== RECORDS FOR PROCESSING

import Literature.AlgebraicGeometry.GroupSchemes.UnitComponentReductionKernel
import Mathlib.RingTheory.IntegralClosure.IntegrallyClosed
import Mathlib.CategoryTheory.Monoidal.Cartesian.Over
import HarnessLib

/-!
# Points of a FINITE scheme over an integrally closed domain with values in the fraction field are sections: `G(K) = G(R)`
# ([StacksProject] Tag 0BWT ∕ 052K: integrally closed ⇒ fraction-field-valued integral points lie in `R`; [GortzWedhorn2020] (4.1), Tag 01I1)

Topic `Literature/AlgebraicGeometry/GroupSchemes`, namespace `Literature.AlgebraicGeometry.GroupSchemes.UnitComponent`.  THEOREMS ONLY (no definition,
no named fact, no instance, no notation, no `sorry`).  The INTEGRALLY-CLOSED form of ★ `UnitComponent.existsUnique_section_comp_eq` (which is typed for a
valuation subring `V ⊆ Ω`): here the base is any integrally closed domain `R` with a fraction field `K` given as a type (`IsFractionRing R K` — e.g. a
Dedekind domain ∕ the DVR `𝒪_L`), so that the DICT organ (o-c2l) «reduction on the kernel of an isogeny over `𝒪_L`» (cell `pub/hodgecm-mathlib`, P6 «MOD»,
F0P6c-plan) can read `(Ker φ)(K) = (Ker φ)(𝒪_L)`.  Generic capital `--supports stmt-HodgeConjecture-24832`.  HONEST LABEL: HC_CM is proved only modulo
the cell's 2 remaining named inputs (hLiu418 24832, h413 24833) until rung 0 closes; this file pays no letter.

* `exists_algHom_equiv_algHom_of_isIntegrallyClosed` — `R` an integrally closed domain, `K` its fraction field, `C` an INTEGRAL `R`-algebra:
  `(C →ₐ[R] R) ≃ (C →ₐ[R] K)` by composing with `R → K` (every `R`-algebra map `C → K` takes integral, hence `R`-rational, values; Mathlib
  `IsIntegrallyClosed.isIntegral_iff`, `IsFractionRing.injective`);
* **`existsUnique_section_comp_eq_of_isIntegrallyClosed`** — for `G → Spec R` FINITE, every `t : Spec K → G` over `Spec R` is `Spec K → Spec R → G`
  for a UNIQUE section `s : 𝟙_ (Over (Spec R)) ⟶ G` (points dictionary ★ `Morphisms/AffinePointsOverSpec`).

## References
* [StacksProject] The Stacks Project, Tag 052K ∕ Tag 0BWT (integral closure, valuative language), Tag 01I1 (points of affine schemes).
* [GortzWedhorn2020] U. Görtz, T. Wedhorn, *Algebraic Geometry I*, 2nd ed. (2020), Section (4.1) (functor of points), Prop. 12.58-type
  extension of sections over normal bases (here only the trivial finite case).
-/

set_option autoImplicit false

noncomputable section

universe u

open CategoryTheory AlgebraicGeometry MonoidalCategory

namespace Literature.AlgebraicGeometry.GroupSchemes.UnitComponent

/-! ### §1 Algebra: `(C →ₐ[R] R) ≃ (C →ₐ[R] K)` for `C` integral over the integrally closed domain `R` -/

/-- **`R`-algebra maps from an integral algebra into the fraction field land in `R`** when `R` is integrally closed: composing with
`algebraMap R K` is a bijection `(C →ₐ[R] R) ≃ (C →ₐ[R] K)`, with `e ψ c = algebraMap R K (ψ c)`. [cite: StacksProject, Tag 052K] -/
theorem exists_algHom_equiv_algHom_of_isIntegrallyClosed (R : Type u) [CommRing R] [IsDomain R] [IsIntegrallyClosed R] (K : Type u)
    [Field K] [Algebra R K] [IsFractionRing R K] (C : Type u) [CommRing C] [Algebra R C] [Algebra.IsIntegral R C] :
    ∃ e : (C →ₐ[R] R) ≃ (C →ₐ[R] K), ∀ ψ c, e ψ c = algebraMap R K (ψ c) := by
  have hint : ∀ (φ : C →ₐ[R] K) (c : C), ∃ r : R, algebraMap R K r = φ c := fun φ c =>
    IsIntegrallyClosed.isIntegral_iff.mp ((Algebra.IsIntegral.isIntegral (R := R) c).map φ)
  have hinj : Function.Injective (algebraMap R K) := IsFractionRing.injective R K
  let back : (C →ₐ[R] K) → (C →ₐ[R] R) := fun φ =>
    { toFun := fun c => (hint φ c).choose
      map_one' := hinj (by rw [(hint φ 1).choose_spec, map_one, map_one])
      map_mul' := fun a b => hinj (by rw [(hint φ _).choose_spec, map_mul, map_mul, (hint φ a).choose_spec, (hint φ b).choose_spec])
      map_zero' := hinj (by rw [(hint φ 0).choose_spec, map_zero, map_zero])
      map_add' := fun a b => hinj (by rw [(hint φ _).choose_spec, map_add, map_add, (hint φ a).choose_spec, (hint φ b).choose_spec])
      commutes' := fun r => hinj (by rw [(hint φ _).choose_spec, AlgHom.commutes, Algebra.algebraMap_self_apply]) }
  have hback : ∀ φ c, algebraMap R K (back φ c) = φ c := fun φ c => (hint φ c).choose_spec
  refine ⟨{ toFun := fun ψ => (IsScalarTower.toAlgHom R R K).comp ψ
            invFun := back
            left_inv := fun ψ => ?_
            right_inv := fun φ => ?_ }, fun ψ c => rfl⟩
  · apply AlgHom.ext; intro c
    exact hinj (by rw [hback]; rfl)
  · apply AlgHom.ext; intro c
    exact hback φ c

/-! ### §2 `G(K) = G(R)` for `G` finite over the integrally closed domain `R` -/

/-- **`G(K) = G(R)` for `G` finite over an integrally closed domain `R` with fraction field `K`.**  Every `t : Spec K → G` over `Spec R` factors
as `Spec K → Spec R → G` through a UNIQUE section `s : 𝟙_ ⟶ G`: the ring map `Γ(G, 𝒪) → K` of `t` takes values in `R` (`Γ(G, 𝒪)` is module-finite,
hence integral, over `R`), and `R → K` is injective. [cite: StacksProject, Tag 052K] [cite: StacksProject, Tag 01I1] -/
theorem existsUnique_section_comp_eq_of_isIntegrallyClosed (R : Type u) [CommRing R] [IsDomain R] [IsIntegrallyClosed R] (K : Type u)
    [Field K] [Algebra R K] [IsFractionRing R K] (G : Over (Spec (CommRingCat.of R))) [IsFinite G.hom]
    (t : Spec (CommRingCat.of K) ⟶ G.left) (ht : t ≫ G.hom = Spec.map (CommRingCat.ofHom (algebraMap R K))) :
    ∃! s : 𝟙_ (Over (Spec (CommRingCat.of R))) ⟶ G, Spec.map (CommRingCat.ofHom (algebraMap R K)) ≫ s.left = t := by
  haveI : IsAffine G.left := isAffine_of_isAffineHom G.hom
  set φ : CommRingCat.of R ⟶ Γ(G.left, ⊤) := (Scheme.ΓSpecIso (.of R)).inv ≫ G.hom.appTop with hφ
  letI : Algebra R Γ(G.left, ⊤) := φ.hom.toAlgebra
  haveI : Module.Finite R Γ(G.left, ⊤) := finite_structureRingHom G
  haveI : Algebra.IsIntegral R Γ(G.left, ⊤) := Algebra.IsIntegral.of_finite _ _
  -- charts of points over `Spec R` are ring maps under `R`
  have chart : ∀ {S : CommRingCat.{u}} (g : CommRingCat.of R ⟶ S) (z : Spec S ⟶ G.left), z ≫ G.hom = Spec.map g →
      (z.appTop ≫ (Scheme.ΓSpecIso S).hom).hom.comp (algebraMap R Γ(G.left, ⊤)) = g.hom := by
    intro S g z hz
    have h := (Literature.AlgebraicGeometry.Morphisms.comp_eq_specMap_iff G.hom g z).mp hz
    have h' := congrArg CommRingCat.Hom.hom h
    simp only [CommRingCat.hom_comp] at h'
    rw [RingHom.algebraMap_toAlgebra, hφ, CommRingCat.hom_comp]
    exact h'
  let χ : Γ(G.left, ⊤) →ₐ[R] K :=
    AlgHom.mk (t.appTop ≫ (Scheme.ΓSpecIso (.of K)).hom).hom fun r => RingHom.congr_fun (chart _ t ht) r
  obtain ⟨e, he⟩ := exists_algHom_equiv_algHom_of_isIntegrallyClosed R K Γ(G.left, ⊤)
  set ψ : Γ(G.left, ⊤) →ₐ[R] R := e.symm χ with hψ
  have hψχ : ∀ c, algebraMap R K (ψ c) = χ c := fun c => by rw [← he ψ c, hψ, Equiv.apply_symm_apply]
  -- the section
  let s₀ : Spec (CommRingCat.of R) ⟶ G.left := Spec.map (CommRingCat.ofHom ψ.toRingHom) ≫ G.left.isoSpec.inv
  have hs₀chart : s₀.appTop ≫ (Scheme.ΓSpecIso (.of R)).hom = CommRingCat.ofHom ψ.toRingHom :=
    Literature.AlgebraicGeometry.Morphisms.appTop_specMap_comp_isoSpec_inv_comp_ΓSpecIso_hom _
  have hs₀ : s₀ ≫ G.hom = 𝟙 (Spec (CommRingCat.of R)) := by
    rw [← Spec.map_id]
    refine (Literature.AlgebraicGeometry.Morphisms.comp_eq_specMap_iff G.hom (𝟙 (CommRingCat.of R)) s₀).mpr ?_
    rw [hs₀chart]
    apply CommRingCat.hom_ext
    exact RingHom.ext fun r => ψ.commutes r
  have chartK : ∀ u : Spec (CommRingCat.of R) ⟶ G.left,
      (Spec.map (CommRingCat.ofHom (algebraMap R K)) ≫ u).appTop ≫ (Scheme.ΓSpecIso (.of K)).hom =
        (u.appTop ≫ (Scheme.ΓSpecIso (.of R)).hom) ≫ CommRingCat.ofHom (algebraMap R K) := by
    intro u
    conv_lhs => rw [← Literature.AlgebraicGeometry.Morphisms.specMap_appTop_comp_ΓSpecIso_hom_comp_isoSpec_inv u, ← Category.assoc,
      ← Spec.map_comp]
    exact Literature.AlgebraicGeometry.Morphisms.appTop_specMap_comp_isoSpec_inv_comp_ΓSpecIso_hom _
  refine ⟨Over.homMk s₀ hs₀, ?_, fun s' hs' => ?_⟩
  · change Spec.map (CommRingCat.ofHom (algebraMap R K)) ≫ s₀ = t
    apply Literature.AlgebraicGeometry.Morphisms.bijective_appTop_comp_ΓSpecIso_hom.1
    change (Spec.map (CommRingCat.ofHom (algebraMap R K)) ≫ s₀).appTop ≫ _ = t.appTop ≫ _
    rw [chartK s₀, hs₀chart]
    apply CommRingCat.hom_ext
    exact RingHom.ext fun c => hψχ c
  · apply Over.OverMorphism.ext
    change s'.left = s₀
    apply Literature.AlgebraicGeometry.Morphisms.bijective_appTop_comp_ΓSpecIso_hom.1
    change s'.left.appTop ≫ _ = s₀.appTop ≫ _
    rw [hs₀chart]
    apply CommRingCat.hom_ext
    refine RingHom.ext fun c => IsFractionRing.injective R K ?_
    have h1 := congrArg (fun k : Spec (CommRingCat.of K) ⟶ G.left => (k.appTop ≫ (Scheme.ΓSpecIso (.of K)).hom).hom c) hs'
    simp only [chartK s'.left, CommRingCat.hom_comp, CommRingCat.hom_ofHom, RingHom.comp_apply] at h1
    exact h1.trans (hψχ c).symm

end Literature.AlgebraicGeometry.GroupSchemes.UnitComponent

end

====

ABOUT THIS EXERCISE → Print the lines above from the one with "haveI : Algebra.IsIntegral" through the one with "have hs₀ : s₀", both included, exactly as written and nothing more.

ANSWER AREA →
  haveI : Algebra.IsIntegral R Γ(G.left, ⊤) := Algebra.IsIntegral.of_finite _ _
  -- charts of points over `Spec R` are ring maps under `R`
  have chart : ∀ {S : CommRingCat.{u}} (g : CommRingCat.of R ⟶ S) (z : Spec S ⟶ G.left), z ≫ G.hom = Spec.map g →
      (z.appTop ≫ (Scheme.ΓSpecIso S).hom).hom.comp (algebraMap R Γ(G.left, ⊤)) = g.hom := by
    intro S g z hz
    have h := (Literature.AlgebraicGeometry.Morphisms.comp_eq_specMap_iff G.hom g z).mp hz
    have h' := congrArg CommRingCat.Hom.hom h
    simp only [CommRingCat.hom_comp] at h'
    rw [RingHom.algebraMap_toAlgebra, hφ, CommRingCat.hom_comp]
    exact h'
  let χ : Γ(G.left, ⊤) →ₐ[R] K :=
    AlgHom.mk (t.appTop ≫ (Scheme.ΓSpecIso (.of K)).hom).hom fun r => RingHom.congr_fun (chart _ t ht) r
  obtain ⟨e, he⟩ := exists_algHom_equiv_algHom_of_isIntegrallyClosed R K Γ(G.left, ⊤)
  set ψ : Γ(G.left, ⊤) →ₐ[R] R := e.symm χ with hψ
  have hψχ : ∀ c, algebraMap R K (ψ c) = χ c := fun c => by rw [← he ψ c, hψ, Equiv.apply_symm_apply]
  -- the section
  let s₀ : Spec (CommRingCat.of R) ⟶ G.left := Spec.map (CommRingCat.ofHom ψ.toRingHom) ≫ G.left.isoSpec.inv
  have hs₀chart : s₀.appTop ≫ (Scheme.ΓSpecIso (.of R)).hom = CommRingCat.ofHom ψ.toRingHom :=
    Literature.AlgebraicGeometry.Morphisms.appTop_specMap_comp_isoSpec_inv_comp_ΓSpecIso_hom _
  have hs₀ : s₀ ≫ G.hom = 𝟙 (Spec (CommRingCat.of R)) := by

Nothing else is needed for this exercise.